import Literature.Combinatorics.Additive.BalogSzemerediGowersProofs
import Mathlib.Algebra.Group.TypeTags.Basic
import Mathlib.Data.Finset.Preimage
import Mathlib.Tactic

/-!
# Balog–Szemerédi–Gowers, multiplicative form for subsets of a field

Topic `Literature/Combinatorics/Additive`. Fully proved transfer of the tree's additive
single-subset energy form of BSG (`Zhao2023_thm7136`, Y. Zhao, *Graph Theory and Additive
Combinatorics*, Thm 7.13.6 — PROVED in `BalogSzemerediGowersProofs`) to the multiplicative group
of a field: for `0 ∉ A ⊂ 𝔽` with multiplicative energy `E×(A) ≥ |A|³/K` there is `A' ⊆ A` with
`|A| ≤ C K^C |A'|` and `|A'A'| ≤ C K^C |A'|` (`Zhao2023_thm7136_mul`). The transfer goes through
`Additive 𝔽ˣ` and the injection `Additive 𝔽ˣ → 𝔽`.

Consumer: the spread-set energy bound of the DLOG band (crux `DlogGraphFlat`, `Summits/QuantumAdvantage`).
-/

namespace Literature.Combinatorics.Additive

open Finset
open scoped Pointwise Combinatorics.Additive

section Transfer

variable {F : Type*} [Field F] [DecidableEq F]

omit [DecidableEq F] in
/-- The embedding `Additive 𝔽ˣ → 𝔽` is injective. [folklore] -/
theorem val_toMul_injective :
    Function.Injective fun x : Additive Fˣ => ((Additive.toMul x : Fˣ) : F) := by
  intro x y h
  exact Additive.toMul.injective (Units.ext h)

/-- The pullback of a zero-free `A ⊂ 𝔽` to `Additive 𝔽ˣ` maps back onto `A`. [folklore] -/
theorem image_val_preimage_units (A : Finset F) (hA0 : (0 : F) ∉ A) :
    (A.preimage (fun x : Additive Fˣ => ((Additive.toMul x : Fˣ) : F))
        (val_toMul_injective.injOn)).image (fun x : Additive Fˣ => ((Additive.toMul x : Fˣ) : F)) = A := by
  ext a
  simp only [Finset.mem_image, Finset.mem_preimage]
  constructor
  · rintro ⟨x, hx, rfl⟩; exact hx
  · intro ha
    have ha0 : a ≠ 0 := fun e => hA0 (e ▸ ha)
    exact ⟨Additive.ofMul (Units.mk0 a ha0), by simpa using ha, by simp⟩

/-- Product sets come from sumsets in `Additive 𝔽ˣ`. [folklore] -/
theorem image_val_add_eq_mul (S T : Finset (Additive Fˣ)) :
    (S + T).image (fun x : Additive Fˣ => ((Additive.toMul x : Fˣ) : F)) =
      S.image (fun x : Additive Fˣ => ((Additive.toMul x : Fˣ) : F)) *
        T.image (fun x : Additive Fˣ => ((Additive.toMul x : Fˣ) : F)) := by
  ext a
  simp only [Finset.mem_image, Finset.mem_add, Finset.mem_mul]
  constructor
  · rintro ⟨z, ⟨x, hx, y, hy, rfl⟩, rfl⟩
    exact ⟨_, ⟨x, hx, rfl⟩, _, ⟨y, hy, rfl⟩, by simp [toMul_add]⟩
  · rintro ⟨_, ⟨x, hx, rfl⟩, _, ⟨y, hy, rfl⟩, rfl⟩
    exact ⟨x + y, ⟨x, hx, y, hy, rfl⟩, by simp [toMul_add]⟩

/-- Multiplicative energy of a zero-free `A ⊂ 𝔽` equals the additive energy of its pullback to
`Additive 𝔽ˣ`. [folklore] -/
theorem addEnergy_preimage_units (A : Finset F) (hA0 : (0 : F) ∉ A) :
    Finset.addEnergy
        (A.preimage (fun x : Additive Fˣ => ((Additive.toMul x : Fˣ) : F)) (val_toMul_injective.injOn))
        (A.preimage (fun x : Additive Fˣ => ((Additive.toMul x : Fˣ) : F)) (val_toMul_injective.injOn)) =
      Finset.mulEnergy A A := by
  set φ : Additive Fˣ → F := fun x => ((Additive.toMul x : Fˣ) : F) with hφ
  set Au := A.preimage φ (val_toMul_injective.injOn) with hAu
  unfold Finset.addEnergy Finset.mulEnergy
  -- an inverse on F (total): a ↦ mk0 a, junk at 0
  set ψ : F → Additive Fˣ := fun a => if h : a = 0 then 0 else Additive.ofMul (Units.mk0 a h) with hψ
  have hφψ : ∀ a : F, a ≠ 0 → φ (ψ a) = a := by
    intro a ha; simp [hψ, hφ, ha]
  have hψφ : ∀ x : Additive Fˣ, ψ (φ x) = x := by
    intro x
    have hx : φ x ≠ 0 := (Additive.toMul x).ne_zero
    apply val_toMul_injective
    exact hφψ _ hx
  have hmemA : ∀ x : Additive Fˣ, x ∈ Au ↔ φ x ∈ A := fun x => by rw [hAu, Finset.mem_preimage]
  refine Finset.card_bij'
    (fun x _ => (((φ x.1.1, φ x.1.2) : F × F), ((φ x.2.1, φ x.2.2) : F × F)))
    (fun y _ => (((ψ y.1.1, ψ y.1.2) : Additive Fˣ × Additive Fˣ),
      ((ψ y.2.1, ψ y.2.2) : Additive Fˣ × Additive Fˣ))) ?_ ?_ ?_ ?_
  · intro x hx
    simp only [Finset.mem_filter, Finset.mem_product] at hx ⊢
    refine ⟨⟨⟨(hmemA _).mp hx.1.1.1, (hmemA _).mp hx.1.1.2⟩, (hmemA _).mp hx.1.2.1, (hmemA _).mp hx.1.2.2⟩, ?_⟩
    have e := congrArg φ hx.2
    simpa [hφ, toMul_add] using e
  · intro y hy
    simp only [Finset.mem_filter, Finset.mem_product] at hy ⊢
    obtain ⟨⟨⟨h11, h12⟩, h21, h22⟩, heq⟩ := hy
    have n11 : y.1.1 ≠ 0 := fun e => hA0 (e ▸ h11)
    have n12 : y.1.2 ≠ 0 := fun e => hA0 (e ▸ h12)
    have n21 : y.2.1 ≠ 0 := fun e => hA0 (e ▸ h21)
    have n22 : y.2.2 ≠ 0 := fun e => hA0 (e ▸ h22)
    refine ⟨⟨⟨(hmemA _).mpr (by rw [hφψ _ n11]; exact h11), (hmemA _).mpr (by rw [hφψ _ n12]; exact h12)⟩,
      (hmemA _).mpr (by rw [hφψ _ n21]; exact h21), (hmemA _).mpr (by rw [hφψ _ n22]; exact h22)⟩, ?_⟩
    apply val_toMul_injective
    show φ (ψ y.1.1 + ψ y.2.1) = φ (ψ y.1.2 + ψ y.2.2)
    have hom : ∀ s t : Additive Fˣ, φ (s + t) = φ s * φ t := by
      intro s t; simp [hφ, toMul_add]
    rw [hom, hom, hφψ _ n11, hφψ _ n12, hφψ _ n21, hφψ _ n22, heq]
  · intro x _
    simp only [hψφ]
  · intro y hy
    simp only [Finset.mem_filter, Finset.mem_product] at hy
    obtain ⟨⟨⟨h11, h12⟩, h21, h22⟩, _⟩ := hy
    have n11 : y.1.1 ≠ 0 := fun e => hA0 (e ▸ h11)
    have n12 : y.1.2 ≠ 0 := fun e => hA0 (e ▸ h12)
    have n21 : y.2.1 ≠ 0 := fun e => hA0 (e ▸ h21)
    have n22 : y.2.2 ≠ 0 := fun e => hA0 (e ▸ h22)
    simp only [hφψ _ n11, hφψ _ n12, hφψ _ n21, hφψ _ n22]

end Transfer

/-- **BSG, multiplicative single-subset energy form in a field**: there is an absolute `C > 0`
such that for every field `𝔽`, every finite `A ⊂ 𝔽 ∖ {0}` and `K ≥ 1` with
`E×(A) ≥ |A|³ / K` there is `A' ⊆ A` with `|A| ≤ C K^C |A'|` and `|A'A'| ≤ C K^C |A'|`.
[cite: Zhao2023, Theorem 7.13.6 (applied in the group `𝔽ˣ`)] -/
theorem Zhao2023_thm7136_mul :
    ∃ C : ℝ, 0 < C ∧ ∀ (F : Type) [Field F] [DecidableEq F] (A : Finset F) (K : ℝ),
      (0 : F) ∉ A → A.Nonempty → 1 ≤ K → (A.card : ℝ) ^ 3 / K ≤ Finset.mulEnergy A A →
      ∃ A' ⊆ A, (A.card : ℝ) ≤ C * K ^ C * A'.card ∧ ((A' * A').card : ℝ) ≤ C * K ^ C * A'.card := by
  obtain ⟨C, hC, h⟩ := Zhao2023_thm7136_holds
  refine ⟨C, hC, ?_⟩
  intro F _ _ A K hA0 hAne hK hE
  set φ : Additive Fˣ → F := fun x => ((Additive.toMul x : Fˣ) : F) with hφ
  have hinj : Function.Injective φ := val_toMul_injective
  set Au := A.preimage φ (hinj.injOn) with hAu
  have himg : Au.image φ = A := image_val_preimage_units A hA0
  have hcard : Au.card = A.card := by
    rw [← himg, Finset.card_image_of_injective _ hinj]
  have hAune : Au.Nonempty := by
    rw [← Finset.card_pos, hcard, Finset.card_pos]; exact hAne
  have hEu : (Au.card : ℝ) ^ 3 / K ≤ Finset.addEnergy Au Au := by
    rw [hAu, addEnergy_preimage_units A hA0, ← hAu, hcard]; exact hE
  obtain ⟨A'u, hsub, h1, h2⟩ := h (Additive Fˣ) Au K hAune hK hEu
  refine ⟨A'u.image φ, ?_, ?_, ?_⟩
  · rw [← himg]; exact Finset.image_subset_image hsub
  · rw [Finset.card_image_of_injective _ hinj, ← hcard]; exact h1
  · rw [← image_val_add_eq_mul, Finset.card_image_of_injective _ hinj,
      Finset.card_image_of_injective _ hinj]
    exact h2

end Literature.Combinatorics.Additive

[EXERCISE GOAL] The records above should be printed exactly, please, from the first line through the line containing "# Balog–Szemerédi–Gowers, multiplicative", with both ends kept and nothing past it.

[PROBLEM SOLUTION]
import Literature.Combinatorics.Additive.BalogSzemerediGowersProofs
import Mathlib.Algebra.Group.TypeTags.Basic
import Mathlib.Data.Finset.Preimage
import Mathlib.Tactic

/-!
# Balog–Szemerédi–Gowers, multiplicative form for subsets of a field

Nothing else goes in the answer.